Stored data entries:
===============

import Summits.Ventures.PercRepro.S1TriangleV

/-!
# PercRepro — LEMMA V, the count: `3·Σ t(x)² ≤ |E|·Σ t(x)` and `9·s₃ ≤ |E|²` under (C1), (C2) (p2, gen 18)

The counting half of LEMMA V (the V lemma itself — two triangles through a point leave at least two of their four
cross pairs on no triangle — is `two_le_sum_uncovered_cross` in `S1TriangleV`). With `t(x)` the number of triangles
through `x`, `n = |E|`, `link a` the neighbours of `a` (`|link a| = 2·t(a)`) and `P(a)` the number of ordered pairs
of neighbours of `a` covered by no triangle: `2·t(a)² ≤ P(a) + 2·t(a)` (an ordered pair of distinct triangles
through `a` gives two uncovered cross pairs, and a neighbour determines its triangle) and `Σ_a P(a) ≤ Σ_x 2·t(x)·(n −
1 − 2·t(x))` (an uncovered pair `(x, y)` seen from `a` has `a ∈ link x` and `y ∉ {x} ∪ link x`). Summing,
`3·Σ t(x)² ≤ n·Σ t(x)`; Cauchy–Schwarz and the double count `Σ t(x) = 3·s₃` give `9·s₃ ≤ n²`, i.e. `s₃ ≤ ⌊n²/9⌋`
— tight on `M(K₄)`; `136` at `n = 35`, the cell `(8, 27)` of the `q = 4` window.

* `two_mul_sq_le_sum_uncovered` — the lower count `2·t(a)² ≤ P(a) + 2·t(a)`;
* `sum_uncovered_add_le` — the upper count `Σ_a P(a) + Σ_x 2·t(x)·(1 + 2·t(x)) ≤ Σ_x 2·t(x)·n`;
* **`three_mul_sum_sq_ncard_trianglesThrough_le`** — `3·Σ t(x)² ≤ n·Σ t(x)`;
* `sum_ncard_trianglesThrough_eq` — `Σ_x t(x) = 3·s₃`;
* **`nine_mul_ncard_triangles_le_sq`** — `9·s₃ ≤ n²` under (C1), (C2); `ncard_triangles_le_sq_div_nine`;
* **`core_nine_mul_ncard_triangles_le_sq`**, **`core_ncard_triangles_le_sq_div_nine`** — on the `e`-free core.
Axioms: standard.
-/

open scoped Matroid

namespace PercRepro

namespace S1

open Set

variable {α : Type}

open Classical in
/-- **The lower count**: `2·t(a)² ≤ P(a) + 2·t(a)`, where `P(a)` is the number of ordered pairs of neighbours of
`a` covered by no triangle (under (C1), (C2)). -/
theorem two_mul_sq_le_sum_uncovered (M : Matroid α) [M.Finite]
    (hC1 : ∀ L ⊆ M.E, M.eRk L = 2 → L.ncard ≤ 3) (hC2 : ∀ P ⊆ M.E, M.eRk P ≤ 3 → P.ncard ≤ 6) (a : α) :
    2 * (ThmN.trianglesThrough M a).ncard ^ 2 ≤
      (∑ x ∈ link M a, ∑ y ∈ link M a, if covered M x y then 0 else 1) +
        2 * (ThmN.trianglesThrough M a).ncard := by
  classical
  have hdisj := pairwiseDisjoint_ptsOff M hC1 a
  rw [link_eq_biUnion, Finset.sum_biUnion hdisj]
  simp_rw [Finset.sum_biUnion hdisj]
  have hswap : ∀ T, (∑ x ∈ ptsOff M a T, ∑ T' ∈ tris M a, ∑ y ∈ ptsOff M a T',
      if covered M x y then 0 else 1) =
      ∑ T' ∈ tris M a, ∑ x ∈ ptsOff M a T, ∑ y ∈ ptsOff M a T', if covered M x y then 0 else 1 :=
    fun T => Finset.sum_comm
  simp_rw [hswap]
  have hkey : ∀ T ∈ tris M a, 2 * (ThmN.trianglesThrough M a).ncard ≤
      (∑ T' ∈ tris M a, ∑ x ∈ ptsOff M a T, ∑ y ∈ ptsOff M a T', if covered M x y then 0 else 1) + 2 := by
    intro T hT
    have hge : (∑ T' ∈ tris M a, if T' = T then 0 else 2) ≤
        ∑ T' ∈ tris M a, ∑ x ∈ ptsOff M a T, ∑ y ∈ ptsOff M a T', if covered M x y then 0 else 1 := by
      apply Finset.sum_le_sum
      intro T' hT'
      split_ifs with hTT
      · exact Nat.zero_le _
      · obtain ⟨b, c, hbc, hbc_eq⟩ := Finset.card_eq_two.1 (card_ptsOff M ((mem_tris M).1 hT))
        obtain ⟨d, e, hde, hde_eq⟩ := Finset.card_eq_two.1 (card_ptsOff M ((mem_tris M).1 hT'))
        have hb : b ∈ ptsOff M a T := by rw [hbc_eq]; exact Finset.mem_insert_self _ _
        have hc : c ∈ ptsOff M a T := by
          rw [hbc_eq]; exact Finset.mem_insert_of_mem (Finset.mem_singleton_self _)
        have hd : d ∈ ptsOff M a T' := by rw [hde_eq]; exact Finset.mem_insert_self _ _
        have he : e ∈ ptsOff M a T' := by
          rw [hde_eq]; exact Finset.mem_insert_of_mem (Finset.mem_singleton_self _)
        rw [mem_ptsOff] at hb hc hd he
        rw [hbc_eq, hde_eq]
        exact two_le_sum_uncovered_cross M hC1 hC2 ((mem_tris M).1 hT) ((mem_tris M).1 hT') (Ne.symm hTT)
          hb.2.1 hb.2.2 hc.2.1 hc.2.2 hbc hd.2.1 hd.2.2 he.2.1 he.2.2 hde
    have hsum : (∑ T' ∈ tris M a, if T' = T then 0 else 2) + 2 = 2 * (ThmN.trianglesThrough M a).ncard := by
      have h1 : (∑ T' ∈ tris M a, if T' = T then 0 else 2) + ∑ T' ∈ tris M a, (if T' = T then 2 else 0) =
          ∑ _T' ∈ tris M a, 2 := by
        rw [← Finset.sum_add_distrib]
        apply Finset.sum_congr rfl
        intro T' _
        split_ifs <;> rfl
      rw [Finset.sum_ite_eq', if_pos hT, Finset.sum_const, smul_eq_mul, card_tris, mul_comm] at h1
      exact h1
    omega
  have htot := Finset.sum_le_sum hkey
  rw [Finset.sum_const, smul_eq_mul, card_tris, Finset.sum_add_distrib, Finset.sum_const, smul_eq_mul,
    card_tris] at htot
  nlinarith [htot]

open Classical in
/-- **The upper count**: `Σ_a P(a) + Σ_x 2·t(x)·(1 + 2·t(x)) ≤ Σ_x 2·t(x)·n` — an uncovered ordered pair `(x, y)`
of neighbours of `a` has `a` among the `2·t(x)` neighbours of `x` and `y` outside `{x} ∪ link x`. -/
theorem sum_uncovered_add_le (M : Matroid α) [M.Finite] (hC1 : ∀ L ⊆ M.E, M.eRk L = 2 → L.ncard ≤ 3) :
    (∑ a ∈ M.ground_finite.toFinset, ∑ x ∈ link M a, ∑ y ∈ link M a, if covered M x y then 0 else 1) +
      ∑ x ∈ M.ground_finite.toFinset,
        2 * (ThmN.trianglesThrough M x).ncard * (1 + 2 * (ThmN.trianglesThrough M x).ncard) ≤
      ∑ x ∈ M.ground_finite.toFinset, 2 * (ThmN.trianglesThrough M x).ncard * M.E.ncard := by
  classical
  have hmemE : ∀ x, x ∈ M.ground_finite.toFinset ↔ x ∈ M.E := fun x =>
    Set.Finite.mem_toFinset M.ground_finite
  have hEcard : M.ground_finite.toFinset.card = M.E.ncard :=
    (Set.ncard_eq_toFinset_card _ M.ground_finite).symm
  have hlinkE : ∀ a, link M a ⊆ M.ground_finite.toFinset := fun a x hx =>
    (hmemE x).2 ((mem_link M).1 hx).1
  have hind : ∀ a, (∑ x ∈ link M a, ∑ y ∈ link M a, if covered M x y then 0 else 1) =
      ∑ x ∈ M.ground_finite.toFinset,
        if x ∈ link M a then (∑ y ∈ link M a, if covered M x y then 0 else 1) else 0 := by
    intro a
    rw [Finset.sum_ite_mem, Finset.inter_eq_right.2 (hlinkE a)]
  simp_rw [hind]
  rw [Finset.sum_comm, ← Finset.sum_add_distrib]
  apply Finset.sum_le_sum
  intro x hx
  have hxlink : x ∉ link M x := fun h => ((mem_link M).1 h).2.1 rfl
  have hins : insert x (link M x) ⊆ M.ground_finite.toFinset := Finset.insert_subset hx (hlinkE x)
  have hKcard : (M.ground_finite.toFinset \ insert x (link M x)).card +
      (2 * (ThmN.trianglesThrough M x).ncard + 1) = M.E.ncard := by
    have h := Finset.card_sdiff_add_card_eq_card hins
    rw [Finset.card_insert_of_notMem hxlink, card_link M hC1 x, hEcard] at h
    exact h
  have hterm : ∀ a ∈ M.ground_finite.toFinset,
      (if x ∈ link M a then (∑ y ∈ link M a, if covered M x y then 0 else 1) else 0) ≤
        if a ∈ link M x then (M.ground_finite.toFinset \ insert x (link M x)).card else 0 := by
    intro a ha
    split_ifs with h1 h2
    · calc (∑ y ∈ link M a, if covered M x y then 0 else 1)
          = ((link M a).filter (fun y => ¬ covered M x y)).card := by
            rw [Finset.card_filter]
            apply Finset.sum_congr rfl
            intro y _
            rw [ite_not]
        _ ≤ (M.ground_finite.toFinset \ insert x (link M x)).card := by
            apply Finset.card_le_card
            intro y hy
            rw [Finset.mem_filter] at hy
            rw [Finset.mem_sdiff, Finset.mem_insert]
            refine ⟨hlinkE a hy.1, ?_⟩
            rintro (hyx | hyx)
            · apply hy.2
              obtain ⟨-, -, C, hC, hxC⟩ := (mem_link M).1 h1
              rw [hyx]
              exact ⟨C, ⟨hC.1, hC.2.1⟩, hxC, hxC⟩
            · apply hy.2
              obtain ⟨-, -, C, hC, hyC⟩ := (mem_link M).1 hyx
              exact ⟨C, ⟨hC.1, hC.2.1⟩, hC.2.2, hyC⟩
    · exact absurd (mem_link_symm M ((hmemE a).1 ha) h1) h2
    · exact Nat.zero_le _
    · exact le_rfl
  have hsum1 := Finset.sum_le_sum hterm
  rw [Finset.sum_ite_mem, Finset.inter_eq_right.2 (hlinkE x), Finset.sum_const, smul_eq_mul,
    card_link M hC1 x] at hsum1
  rw [← hKcard]
  nlinarith [hsum1]

/-- **LEMMA V, the sum form**: under (C1) and (C2), `3·Σ_x t(x)² ≤ |E|·Σ_x t(x)`, where `t(x)` is the number of
triangles through `x`. -/
theorem three_mul_sum_sq_ncard_trianglesThrough_le (M : Matroid α) [M.Finite]
    (hC1 : ∀ L ⊆ M.E, M.eRk L = 2 → L.ncard ≤ 3) (hC2 : ∀ P ⊆ M.E, M.eRk P ≤ 3 → P.ncard ≤ 6) :
    3 * ∑ x ∈ M.ground_finite.toFinset, (ThmN.trianglesThrough M x).ncard ^ 2 ≤
      M.E.ncard * ∑ x ∈ M.ground_finite.toFinset, (ThmN.trianglesThrough M x).ncard := by
  classical
  have hlow : ∑ a ∈ M.ground_finite.toFinset, 2 * (ThmN.trianglesThrough M a).ncard ^ 2 ≤
      ∑ a ∈ M.ground_finite.toFinset,
        ((∑ x ∈ link M a, ∑ y ∈ link M a, if covered M x y then 0 else 1) +
          2 * (ThmN.trianglesThrough M a).ncard) :=
    Finset.sum_le_sum (fun a _ => two_mul_sq_le_sum_uncovered M hC1 hC2 a)
  rw [Finset.sum_add_distrib, ← Finset.mul_sum, ← Finset.mul_sum] at hlow
  have hup := sum_uncovered_add_le M hC1
  have e3 : ∑ x ∈ M.ground_finite.toFinset,
      2 * (ThmN.trianglesThrough M x).ncard * (1 + 2 * (ThmN.trianglesThrough M x).ncard) =
      2 * ∑ x ∈ M.ground_finite.toFinset, (ThmN.trianglesThrough M x).ncard +
        4 * ∑ x ∈ M.ground_finite.toFinset, (ThmN.trianglesThrough M x).ncard ^ 2 := by
    rw [Finset.mul_sum, Finset.mul_sum, ← Finset.sum_add_distrib]
    apply Finset.sum_congr rfl
    intro x _
    ring
  have e4 : ∑ x ∈ M.ground_finite.toFinset, 2 * (ThmN.trianglesThrough M x).ncard * M.E.ncard =
      2 * M.E.ncard * ∑ x ∈ M.ground_finite.toFinset, (ThmN.trianglesThrough M x).ncard := by
    rw [Finset.mul_sum]
    apply Finset.sum_congr rfl
    intro x _
    ring
  rw [e3, e4] at hup
  linarith

/-- **Double count**: `Σ_{x ∈ E} t(x) = 3·s₃`. -/
theorem sum_ncard_trianglesThrough_eq (M : Matroid α) [M.Finite] :
    ∑ x ∈ M.ground_finite.toFinset, (ThmN.trianglesThrough M x).ncard = 3 * (ThmN.triangles M).ncard := by
  classical
  have hTfin : (ThmN.triangles M).Finite :=
    M.ground_finite.finite_subsets.subset (fun C hC => hC.1.subset_ground)
  set Tf : Finset (Set α) := hTfin.toFinset with hTf
  set Ef : Finset α := M.ground_finite.toFinset with hEf
  have hmemT : ∀ C, C ∈ Tf ↔ C ∈ ThmN.triangles M := fun C => Set.Finite.mem_toFinset hTfin
  have hmemE : ∀ x, x ∈ Ef ↔ x ∈ M.E := fun x => Set.Finite.mem_toFinset M.ground_finite
  have hrow : ∀ C ∈ Tf, ∑ x ∈ Ef, (if x ∈ C then 1 else 0) = 3 := by
    intro C hC
    rw [Finset.sum_boole, Nat.cast_id]
    have hCT : C ∈ ThmN.triangles M := (hmemT C).1 hC
    have hCfin : C.Finite := M.ground_finite.subset hCT.1.subset_ground
    have hfilter : (Ef.filter (fun x => x ∈ C)) = hCfin.toFinset := by
      ext x
      simp only [Finset.mem_filter, Set.Finite.mem_toFinset]
      constructor
      · rintro ⟨-, hx⟩; exact hx
      · intro hx
        exact ⟨(hmemE x).2 (hCT.1.subset_ground hx), hx⟩
    rw [hfilter, ← Set.ncard_eq_toFinset_card C hCfin, hCT.2]
  have hcol : ∀ x ∈ Ef, ∑ C ∈ Tf, (if x ∈ C then 1 else 0) = (ThmN.trianglesThrough M x).ncard := by
    intro x _
    rw [Finset.sum_boole, Nat.cast_id]
    have hfilter : ((Tf.filter (fun C => x ∈ C)) : Set (Set α)) = ThmN.trianglesThrough M x := by
      ext C
      simp only [Finset.coe_filter, Set.mem_setOf_eq, hmemT, ThmN.triangles, ThmN.trianglesThrough]
      tauto
    rw [← hfilter, Set.ncard_coe_finset]
  calc ∑ x ∈ Ef, (ThmN.trianglesThrough M x).ncard
      = ∑ x ∈ Ef, ∑ C ∈ Tf, (if x ∈ C then 1 else 0) := Finset.sum_congr rfl (fun x hx => (hcol x hx).symm)
    _ = ∑ C ∈ Tf, ∑ x ∈ Ef, (if x ∈ C then 1 else 0) := Finset.sum_comm
    _ = ∑ _C ∈ Tf, 3 := Finset.sum_congr rfl hrow
    _ = 3 * (ThmN.triangles M).ncard := by
        rw [Finset.sum_const, smul_eq_mul, hTf, ← Set.ncard_eq_toFinset_card _ hTfin, mul_comm]

/-- **LEMMA V**: under (C1) and (C2), `9·s₃ ≤ |E|²` (Cauchy–Schwarz on `3·Σ t(x)² ≤ |E|·Σ t(x)`, with
`Σ t(x) = 3·s₃`). -/
theorem nine_mul_ncard_triangles_le_sq (M : Matroid α) [M.Finite]
    (hC1 : ∀ L ⊆ M.E, M.eRk L = 2 → L.ncard ≤ 3) (hC2 : ∀ P ⊆ M.E, M.eRk P ≤ 3 → P.ncard ≤ 6) :
    9 * (ThmN.triangles M).ncard ≤ M.E.ncard ^ 2 := by
  classical
  have hA := three_mul_sum_sq_ncard_trianglesThrough_le M hC1 hC2
  have hCS := sq_sum_le_card_mul_sum_sq (s := M.ground_finite.toFinset)
    (f := fun x => (ThmN.trianglesThrough M x).ncard)
  have hsum := sum_ncard_trianglesThrough_eq M
  have hEcard : M.ground_finite.toFinset.card = M.E.ncard :=
    (Set.ncard_eq_toFinset_card _ M.ground_finite).symm
  rw [hEcard] at hCS
  set S1 := ∑ x ∈ M.ground_finite.toFinset, (ThmN.trianglesThrough M x).ncard with hS1
  set S2 := ∑ x ∈ M.ground_finite.toFinset, (ThmN.trianglesThrough M x).ncard ^ 2 with hS2
  set n := M.E.ncard with hn
  have h1 : 3 * S1 ^ 2 ≤ n ^ 2 * S1 := by nlinarith
  rcases Nat.eq_zero_or_pos S1 with h0 | hpos
  · rw [h0] at hsum
    omega
  · have h2 : 3 * S1 * S1 ≤ n ^ 2 * S1 := by nlinarith [h1]
    have h3 : 3 * S1 ≤ n ^ 2 := Nat.le_of_mul_le_mul_right h2 hpos
    omega

/-- **LEMMA V, the cap**: `s₃ ≤ ⌊|E|²/9⌋` under (C1), (C2). -/
theorem ncard_triangles_le_sq_div_nine (M : Matroid α) [M.Finite]
    (hC1 : ∀ L ⊆ M.E, M.eRk L = 2 → L.ncard ≤ 3) (hC2 : ∀ P ⊆ M.E, M.eRk P ≤ 3 → P.ncard ≤ 6) :
    (ThmN.triangles M).ncard ≤ M.E.ncard ^ 2 / 9 := by
  rw [Nat.le_div_iff_mul_le (by norm_num), mul_comm]
  exact nine_mul_ncard_triangles_le_sq M hC1 hC2

/-- **LEMMA V on the `e`-free core**, in the set-builder vocabulary of `S1RowTwelve`: `9·s₃ ≤ |E|²`. -/
theorem core_nine_mul_ncard_triangles_le_sq (M : Matroid α) [M.Finite]
    (hfree : ∀ e ∈ M.E, ∃ A ⊆ M.E \ {e}, e ∉ M.closure A ∧ e ∉ M.closure ((M.E \ {e}) \ A)) :
    9 * {C : Set α | M.IsCircuit C ∧ C.ncard = 3}.ncard ≤ M.E.ncard ^ 2 := by
  have hL : ∀ e ∈ M.E, ¬ M.IsLoop e := ThmN.not_isLoop_of_free M hfree
  have hline : ∀ L ⊆ M.E, M.eRk L = 2 → L.ncard ≤ 3 := by
    intro L hL' hr
    have := ThmN.ncard_add_one_le_two_pow_of_eRk_le M hL hfree 2 L hL' hr.le
    omega
  have hplane : ∀ P ⊆ M.E, M.eRk P ≤ 3 → P.ncard ≤ 6 := fun P hP hr =>
    ThmN.ncard_le_six_of_eRk_le_three_of_free M hfree hP hr
  exact nine_mul_ncard_triangles_le_sq M hline hplane

/-- **LEMMA V on the `e`-free core, the cap**: `s₃ ≤ ⌊|E|²/9⌋`. -/
theorem core_ncard_triangles_le_sq_div_nine (M : Matroid α) [M.Finite]
    (hfree : ∀ e ∈ M.E, ∃ A ⊆ M.E \ {e}, e ∉ M.closure A ∧ e ∉ M.closure ((M.E \ {e}) \ A)) :
    {C : Set α | M.IsCircuit C ∧ C.ncard = 3}.ncard ≤ M.E.ncard ^ 2 / 9 := by
  rw [Nat.le_div_iff_mul_le (by norm_num), mul_comm]
  exact core_nine_mul_ncard_triangles_le_sq M hfree

end S1

end PercRepro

===============

• **Work to be completed**: Copy nothing beyond the line containing "The counting half". Transcribe exactly from the first line of the entries down to that line, inclusive.

• **Exercise result**:
import Summits.Ventures.PercRepro.S1TriangleV

/-!
# PercRepro — LEMMA V, the count: `3·Σ t(x)² ≤ |E|·Σ t(x)` and `9·s₃ ≤ |E|²` under (C1), (C2) (p2, gen 18)

The counting half of LEMMA V (the V lemma itself — two triangles through a point leave at least two of their four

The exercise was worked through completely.